La estación General Urquiza de la Línea E del subte dejará de prestar servicio desde el lunes 3 de agosto debido al inicio de una etapa clave de las obras de remodelación que se desarrollan en el lugar. Los trabajos, que demandarán aproximadamente tres meses, forman parte del plan de modernización de la red impulsado por Subterráneos de Buenos Aires (SBASE).
Aunque las tareas comenzaron meses atrás durante el horario nocturno para evitar afectar el servicio, el avance de la obra hace necesario el cierre total de la estación. La intervención abarcará accesos, escaleras, vestíbulos y andenes, con el objetivo de mejorar las condiciones de circulación, seguridad y accesibilidad para los usuarios.
Entre las principales obras previstas se encuentran la impermeabilización de la estructura, el reemplazo completo de los pisos, trabajos de pintura, la instalación de luminarias LED y la renovación de la señalización. También se incorporará cartelería en sistema braille y nuevo mobiliario, como bancos, cestos de residuos y apoyos isquiáticos.
Uno de los ejes centrales del proyecto será solucionar los problemas de filtraciones que afectan a la estación. Para ello se realizarán tratamientos especiales en juntas y estructuras, además de instalar una nueva cubierta de aleación de aluminio y zinc, diseñada para mejorar el drenaje del agua y prolongar la vida útil de la infraestructura.
Debido a su valor patrimonial, la estación también será objeto de una restauración de sus murales originales. Los trabajos estarán a cargo de especialistas y se desarrollarán bajo la supervisión de los organismos responsables de la preservación del patrimonio histórico de la Ciudad.

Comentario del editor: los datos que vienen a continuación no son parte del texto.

/-! ## C. Termwise integration of a zero series against a test function -/

/-- `‖e^{bt} − 1‖ ≤ e^{|t|/2} + 1` when `|Re b| ≤ ½`. [cite: Suzuki2025WeilHilbertSpace, §3.1 (TeX l.776–781)] -/
theorem norm_cexp_mul_sub_one_le {b : ℂ} (hb : |b.re| ≤ 1 / 2) (t : ℝ) :
    ‖cexp (b * t) - 1‖ ≤ Real.exp (|t| / 2) + 1 := by
  calc ‖cexp (b * t) - 1‖ ≤ ‖cexp (b * t)‖ + ‖(1 : ℂ)‖ := norm_sub_le _ _
    _ = Real.exp (b.re * t) + 1 := by
        rw [Complex.norm_exp, norm_one]; simp
    _ ≤ Real.exp (|t| / 2) + 1 := by
        gcongr
        have h1 : b.re * t ≤ |b.re * t| := le_abs_self _
        rw [abs_mul] at h1
        nlinarith [abs_nonneg t, abs_nonneg b.re]

/-- For a test function `φ` vanishing off `{|t| ≤ R}` and `|Re b| ≤ ½`:
`‖(e^{bt} − 1)φ(t)‖ ≤ (e^{R/2} + 1)‖φ(t)‖`. [cite: Suzuki2025WeilHilbertSpace, (3.7) (TeX l.1040–1049)] -/
theorem norm_expCoeffIntegrand_le {φ : ℝ → ℂ} {R : ℝ} (hR : ∀ t, R < |t| → φ t = 0) {b : ℂ}
    (hb : |b.re| ≤ 1 / 2) (t : ℝ) :
    ‖(cexp (b * t) - 1) * φ t‖ ≤ (Real.exp (R / 2) + 1) * ‖φ t‖ := by
  by_cases ht : |t| ≤ R
  · rw [norm_mul]
    gcongr
    exact (norm_cexp_mul_sub_one_le hb t).trans (by gcongr)
  · rw [hR t (lt_of_not_ge ht)]
    simp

La renovación de General Urquiza se suma al plan de mejoras que ya permitió remodelar numerosas estaciones de la red de subtes y del Premetro. En paralelo, continúan obras en distintas líneas, mientras otras estaciones permanecen temporalmente cerradas por trabajos similares.
Estas inversiones forman parte de un programa más amplio destinado a modernizar el sistema de transporte subterráneo, que incluye la futura construcción de la Línea F, la incorporación de nuevos coches, el reemplazo de escaleras mecánicas, la instalación de ascensores y diversas mejoras de infraestructura para optimizar el servicio que utilizan miles de pasajeros cada día.